I've found Authy's devise module very easy to use/modify for token based authentication, rather than rolling my own from scratch.
I am trying to rewrite an older app that was created with PHP/MySQL.
The authentication system used has a users table in the database that stores username, email etc... but NOT passwords.
Whenever the user logs in it first checks the database to see if the user exists if not then returns a login error. If the user exists in the local database then it tries to bind to the active directory using the username/password combination entered by the user and creates a session if successful.
What is the best way to accomplish this using Rails?
Ruby's Net::LDAP library is pretty good.
Here's a simplified version of what I've been using for years:
# sessions_controller.rb
def create
user = User.find_by_login(params[:login])
if user && Ldap.authenticate(params[:login], params[:password])
self.current_user = user
Rails.logger.info "Logged in #{user.name}"
flash[:notice] = "Successfully Logged In!"

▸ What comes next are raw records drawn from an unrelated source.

/-! ## §4 Proposition 6 for two factors that are Euclidean for `ℕ`-valued algorithms

Samuel's construction verbatim, with `φᵢ` the smallest algorithms `θᵢ = motzkinRank hᵢ` of the factors (so that
`φᵢ(0) = 0 < φᵢ(x)` for `x ≠ 0`, as for Samuel's normalised algorithms, Prop. 1): the product `A₁ × A₂` of two rings
satisfying Motzkin's criterion is Euclidean for an algorithm with values in `W' ⊔ W'`, `W' = ℕ × ℕ` lexicographic —
although, by §2, in general for no `ℕ`-valued one. -/

/-- Division with a NON-ZERO remainder by the smallest algorithm (Samuel: «write `a₂ = b₂q₂ + r₂` with `r₂ ≠ 0`
(this is possible if we exclude the trivial case in which `A₂` is the zero ring)»: if the remainder vanishes, use
`b` itself and `q − 1`). [cite: Samuel1971, Prop. 6 (p. 286)] -/
theorem exists_eq_mul_add_ne_zero {R : Type*} [CommRing R] (h : ∀ b : R, ∃ k : ℕ, b ∉ motzkinSet k)
    (a b : R) (hb : b ≠ 0) : ∃ q r : R, a = b * q + r ∧ r ≠ 0 ∧ motzkinRank h r ≤ motzkinRank h b := by
  obtain ⟨q, r, hqr, hlt⟩ := exists_remainder_motzkinRank h a b hb
  by_cases hr : r = 0
  · exact ⟨q - 1, b, by rw [hqr, hr]; ring, hb, le_rfl⟩
  · exact ⟨q, r, hqr, hr, hlt.le⟩
import Summits.HubbardSuperconductivity.HubbardSuperconductivity.Theorems.AnisotropyChordTransferFibre3L2ClosedTB064N00275C00000W01500
import Summits.HubbardSuperconductivity.HubbardSuperconductivity.Theorems.AnisotropyChordTransferFibre3L2ClosedTB064N00275C01500W02000
import Summits.HubbardSuperconductivity.HubbardSuperconductivity.Theorems.AnisotropyChordTransferFibre3L2BlockCover
import Summits.HubbardSuperconductivity.HubbardSuperconductivity.Theorems.AnisotropyChordTransferFibre3N1RowTCover

/-!
# Route `AnisotropyChord` / H0 rotor rung, LEVEL 2, t-BLOCK `64 ≤ L ≤ 95`: the GM₃ window is CLOSED on the `ν`-column `[275, 316]/10⁶` for `Δ ≤ 0.98`

Block column assembly of the per-cell closures `L2.closedT_B064N00275C…W…` (2 cells tiling `a ∈ [0, 1/5]` ⊇ [0, 49·π²·ν₂] (the Δ ≤ 49/50 part),
glued by `closed_glue_a`): ★★ `closedDT_B064_colN00275` — for every `L ∈ [64, 95]` and every ground profile of the column the `∃ c a b` closure statement holds.
Prover seat `hubbard-h0-rotor-p1` g32 (route lead; ruling R4-b); helper for piece A = stmt-HubbardSuperconductivity-23918 of rung 19089
(`--supports`, helper class).  Nothing here proves superconductivity in the Hubbard model; one assembled column of ONE conditional reduction (the GM₃
∀L certificate on the t-blocks).  Mathlib + the tree only; no sorry.  Generated by p1 g32 scratch/blocks/mkcolT.py.
-/

set_option linter.dupNamespace false
set_option autoImplicit false

namespace Summit.HubbardSuperconductivity.HubbardSuperconductivity.Theorems.AnisotropyChord.Transfer.Fibre3.L2

open L2.N1

/-- ★★ the closure statement on the block column `ν ∈ [275, 316]/10⁶` up to `a ≤ 1/5` (`≥ 49·π²·ν₂`). -/
theorem closedDT_B064_colN00275 (L : ℕ) [NeZero L] (hL : 64 ≤ L) (hL' : L ≤ 95) {Δ lam2 : ℝ} {f : Tor L → ℝ} (hΔ0 : 0 ≤ Δ) (hΔ1 : Δ < 1)
    (hf : IsGroundTwoMagnon L Δ lam2 f)
    (hν1 : ((275 : ℝ) / 1000000) ≤ lam2 / (2 * Real.pi / L) ^ 2) (hν2 : lam2 / (2 * Real.pi / L) ^ 2 ≤ ((316 : ℝ) / 1000000))
    (ha1 : 0 ≤ Δ * f (K1 L)) (ha2 : Δ * f (K1 L) ≤ ((1 : ℝ) / 5)) :
    ∃ c a b : ℝ,
      (0 ≤ mHole L Δ f ∧ facMI L Δ f * etaEff L lam2 * (a + b / (2 + Real.cos (2 * Real.pi / L))) < c) ∧
      c * Uunit L Δ f ≤ trialGapN1 L Δ f ∧
      lowGForm L Δ f ≤ a * etaEff L lam2 * Uunit L Δ f ∧
      (ip L (resid L Δ f) (resid L Δ f)).re - polePart L Δ f - lowNormPart L Δ f
        ≤ b * etaEff L lam2 * (2 * eps1 L - Tplus L Δ f) * Uunit L Δ f := by
  have ha0' : ((0 : ℝ) / 1) ≤ Δ * f (K1 L) := by simpa using ha1
  exact (fun h1 h2 => closed_glue_a L (m := ((3 : ℝ) / 20))
      (fun g1 g2 => closedT_B064N00275C00000W01500 L hL hL' hΔ0 hΔ1 hf hν1 hν2 g1 g2)
      (fun h1 h2 => closedT_B064N00275C01500W02000 L hL hL' hΔ0 hΔ1 hf hν1 hν2 h1 (le_trans h2 (by norm_num))) h1 h2) ha0' ha2

end Summit.HubbardSuperconductivity.HubbardSuperconductivity.Theorems.AnisotropyChord.Transfer.Fibre3.L2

redirect_back_or_default root_url
else
flash[:alert] = "Invalid User credentials"
render :new
end
end
# lib/ldap.rb
# Ldap.authenticate('user','password')
# Returns true if validated
# Returns false if invalidated
# Returns nil if LDAP unavailable
require 'net/ldap'
class Ldap
def self.config
# this is actually loaded from a yaml config file
{
:domain => 'YOURDOMAIN',
:host => '10.10.10.100'
}
end
def self.authenticate(login, password)
conn = Net::LDAP.new(
:host => config[:host],
:port => 636,
:base => "dc=#{config[:domain]}, dc=local",
:encryption => :simple_tls,
:auth => {
:username => "#{login}##{config[:domain]}.local",
:password => password,
:method => :simple
}
)
Timeout::timeout(15) do
return conn.bind ? true : false
end
rescue Net::LDAP::LdapError => e
notify_ldap_admin(config[:host],'Error',e)
nil
rescue Timeout::Error => e
notify_ldap_admin(config[:host],'Timeout',e)
nil
end
def self.notify_ldap_admin(host,error_type,error)
msg = "LDAP #{error_type} on #{host}"
RAILS_DEFAULT_LOGGER.debug(msg)
DeveloperMailer.deliver_ldap_failure_msg(msg,error)
end
end
Check out the devise and devise_ldap_authenticatable libraries.